Budesonide-albuterol lowers exercise-induced bronchoconstriction in patients with asthma

Elaine Soliven
25 Jun 2021
Budesonide-albuterol lowers exercise-induced bronchoconstriction in patients with asthma

Treatment with a fixed-dose combination of budesonide and albuterol (BDA) in a single pressurized metered-dose inhaler (pMDI), also known as PT027, significantly prevents exercise-induced bronchoconstriction (EIB) in adolescents and adults with asthma, according to the TYREE* study presented at ATS 2021.

“EIB is an acute narrowing of the airways that occurs as a result of exercise … and can affect up to 90 percent of patients with a diagnosis of asthma, … and [PT027 or BDA pMDI] is currently in clinical development as [a] rescue therapy,” said lead author Dr Craig LaForce from North Carolina Clinical Research in Raleigh, North Carolina, US.

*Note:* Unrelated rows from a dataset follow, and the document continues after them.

import Summits.AtomisticToContinuum.HydrodynamicLimit.Theorems.InfluenceLocality.Negative.InfluenceLocalityFalseOfIgnitionTemplates
import Summits.AtomisticToContinuum.HydrodynamicLimit.Theorems.InfluenceLocality.Negative.IgnitionOfScript
import Summits.AtomisticToContinuum.HydrodynamicLimit.Theorems.InfluenceLocality.Negative.ContactPerturbation
import Summits.AtomisticToContinuum.HydrodynamicLimit.Theorems.InfluenceLocality.Negative.ReflectVelPerturbation
import Summits.AtomisticToContinuum.HydrodynamicLimit.Theorems.InfluenceLocality.Negative.PackingOfSeparated
import Summits.AtomisticToContinuum.HydrodynamicLimit.Theorems.InfluenceLocality.Negative.CascadeCollisionAlgebra
import Summits.AtomisticToContinuum.HydrodynamicLimit.Theorems.InfluenceLocality.Negative.TubeNoContact
import Summits.AtomisticToContinuum.HydrodynamicLimit.Theorems.InfluenceLocality.Negative.TubeInv
import Summits.AtomisticToContinuum.HydrodynamicLimit.Theorems.InfluenceLocality.Negative.TubeOutgoing
import Summits.AtomisticToContinuum.HydrodynamicLimit.Theorems.InfluenceLocality.Negative.TubeNextPhase
import Summits.AtomisticToContinuum.HydrodynamicLimit.Theorems.InfluenceLocality.Negative.TubeProg
import Summits.AtomisticToContinuum.HydrodynamicLimit.Theorems.InfluenceLocality.Negative.ContactLate
import Summits.AtomisticToContinuum.HydrodynamicLimit.Theorems.InfluenceLocality.Negative.ContactWindow
import Summits.AtomisticToContinuum.HydrodynamicLimit.Theorems.InfluenceLocality.Negative.TorusDistChart
import Summits.AtomisticToContinuum.HydrodynamicLimit.Theorems.InfluenceLocality.Negative.BushSeparation
import Literature.Analysis.FluidPDE.HardSphereTorusMeasure
import HarnessLib

/-!
# Skeleton (lead c4, rev 6; c3 rev 4 + bush architecture) of the refutation line `ignition-cascade-refutation`,
# crux `InfluenceLocality` (stmt-AtomisticToContinuum-13916): PHASE 2, `IgnitionTemplates`

Phase 1 is landed: `InfluenceLocality_false_of_IgnitionTemplates : IgnitionTemplates → ¬ InfluenceLocality`
(Negative/InfluenceLocalityFalseOfIgnitionTemplates.lean, p125432). This skeleton organises the construction of
`IgnitionTemplates`. Landed inputs (all `--supports stmt-AtomisticToContinuum-13916`): `stub_torusIsolatedPair` (p129457),
`stub_contactPerturbation` (p130085), `stub_reflectVelPerturbation` (p129694), `stub_packingOfSeparated` (p129860),
`stub_phaseTracking` (p134191, objects p132247+p133449), the bridge `ignition_of_script` (p138265), the tube lemmas
`stub_tubeEnclosure` (p139818) and `stub_tubeNoContact` (p140127).

Revision 5 (lead c4, 2026-08-17): architecture = FREE LATTICE X/D IFS TOP TREE + BUSH LEAVES
(Cruxes/InfluenceLocality/Lines/ignition-cascade-refutation-c4.md): no synchrony, no cube territories; the top tree's
all-depth disjointness is certified by a finite neighbour automaton (work in progress, kit j024370/1/494/5), the leaves
are sparse 45°-trees whose clearance is the elementary ball-nesting lemma `stub_bushSeparation` (new registered stub,
design-independent). The assembly stub consumes it together with the tube calculus.

Revision 4 (2026-08-17, cycle 2). The phase sets of the script are TIME-WINDOWED FREE-FLIGHT TUBES
`{(t, x, v) | ts ≤ t ∧ ‖v - v₀‖ ≤ δv ∧ euclidDist (x + proj ((t₀ - t) • v)) x₀ ≤ δx}` (the window `ts ≤ t` removes the
phantom incoming contact of the two post-event tubes of a designed split at time `t₀ - √2 ε / v`, which would violate
`TrackValid.sep`). The design-independent TUBE CALCULUS that turns nominal inequalities into the fields of
`PhaseScript.TrackValid` is split into five registered stubs (`stub_tubeInv`, `stub_tubeOutgoing`, `stub_tubeNextPhase`,
`stub_tubeProg`, `stub_contactLate` below, each a closed first-order statement about `T3`/`V3` vectors), consumed
by the assembly stub `stub_ignitionTemplates_assembly` together with the DESIGN (lead): a ratio-8 lattice cascade
generator under the 2-adic window discipline (Cruxes/InfluenceLocality/Lines/ignition-cascade-refutation-c3.md §4):
13 coplanarity functionals, node rule `v₂ ≤ 5`, fresh outputs, synchrony by equal weighted path lengths, clearance
certificate = one separating functional per same/adjacent-level pair, cross-level pairs immune by valuation.
-/

namespace Summit.AtomisticToContinuum.HydrodynamicLimit.Theorems.InfluenceLocality.Negative

open MeasureTheory Set
open scoped InnerProductSpace
open Literature.Analysis.FluidPDE Literature.MathematicalPhysics.KineticTheory
open Literature.Analysis.FunctionSpaces
open Summit.AtomisticToContinuum.HydrodynamicLimit.Theses.AntiMazurCoboundaries (InfluenceLocality)

noncomputable section

/-! ## The tube calculus (T1)–(T5): ALL LANDED (wave 2, 2026-08-17) -/

/-! (T1) `stub_tubeInv` LANDED: Negative/TubeInv.lean (p142574), imported. -/

/-! (T2) `stub_tubeOutgoing` LANDED: Negative/TubeOutgoing.lean (p142656), imported. -/

/-! (T3) `stub_tubeNextPhase` LANDED: Negative/TubeNextPhase.lean (p142575), imported. -/

/-! (T4) `stub_tubeProg` LANDED: Negative/TubeProg.lean (p142614), imported. -/

/-! (T5) `stub_contactLate` LANDED: Negative/ContactLate.lean (p142916), imported. -/

/-! ## Wave 3 (T6), (T8): LANDED -/

/-! (T6) `stub_contactWindow` LANDED: Negative/ContactWindow.lean (p144165). -/

/-! (T8) `stub_torusDistChart` LANDED: Negative/TorusDistChart.lean (p144138). -/

/-! ## (B1) Bush geometry: `stub_bushSeparation` LANDED (Negative/BushObjects.lean p152563, Negative/BushSeparation.lean
p152759, worker of lead c4), imported. -/

/-- STUB (ASSEMBLY = the DESIGN, lead). rev 5: the free lattice X/D IFS top tree with its neighbour-automaton
certificate and bush leaves (Lines/ignition-cascade-refutation-c4.md §3; formerly the ratio-8 lattice generator of
Lines/ignition-cascade-refutation-c3.md §4), the recursive template (nominal positions/velocities/tolerances of
`2·512^d` spheres on `𝕋³`), its time-windowed tube script, `TrackValid` from the tube calculus (T1)–(T5) with
`stub_tubeNoContact`, `stub_reflectVelPerturbation`, `stub_contactPerturbation`, then `ignition_of_script` and the statics
(`sep`/`cost`/`packing` via `stub_packingOfSeparated`). -/
theorem stub_ignitionTemplates_assembly : IgnitionTemplates := by
  -- consumes the tube calculus (T1)–(T5) and the landed stub_tubeNoContact, stub_reflectVelPerturbation,
  -- stub_contactPerturbation, ignition_of_script, stub_packingOfSeparated
  have _h₁ := stub_tubeInv; have _h₂ := stub_tubeOutgoing; have _h₃ := stub_tubeNextPhase; have _h₄ := stub_tubeProg
  have _h₅ := stub_contactLate; have _h₆ := stub_contactWindow; have _h₈ := stub_torusDistChart
  have _b₁ := @stub_bushSeparation
  sorry

/-- COMPOSITION: the target of the line. -/
theorem ignitionTemplates_of : IgnitionTemplates :=
  stub_ignitionTemplates_assembly

/-- … and hence the refutation of the crux (Phase 1, landed). -/
theorem not_influenceLocality_of : ¬ InfluenceLocality :=
  InfluenceLocality_false_of_IgnitionTemplates ignitionTemplates_of

end

end Summit.AtomisticToContinuum.HydrodynamicLimit.Theorems.InfluenceLocality.Negative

This phase III, double-blind, single-dose, crossover study involved 60 adolescent and adult patients (aged 12–70 years) diagnosed with asthma and EIB. Participants were randomized in a 1:1 ratio to receive BDA pMDI 160/180 µg or placebo pMDI (n=59) as initial treatment at the first visit. They subsequently switched to the other treatment group at the second visit. The primary endpoint of the study was the maximum percentage fall in FEV1** from baseline after 60 minutes of exercise challenge test (ECT). [ATS 2021, abstract A1200]

The mean maximum percentage fall in FEV1 from baseline was significantly lower among patients treated with BDA pMDI compared with placebo (5.45 percent vs 18.97 percent, treatment difference, -13.51 percent; p<0.001).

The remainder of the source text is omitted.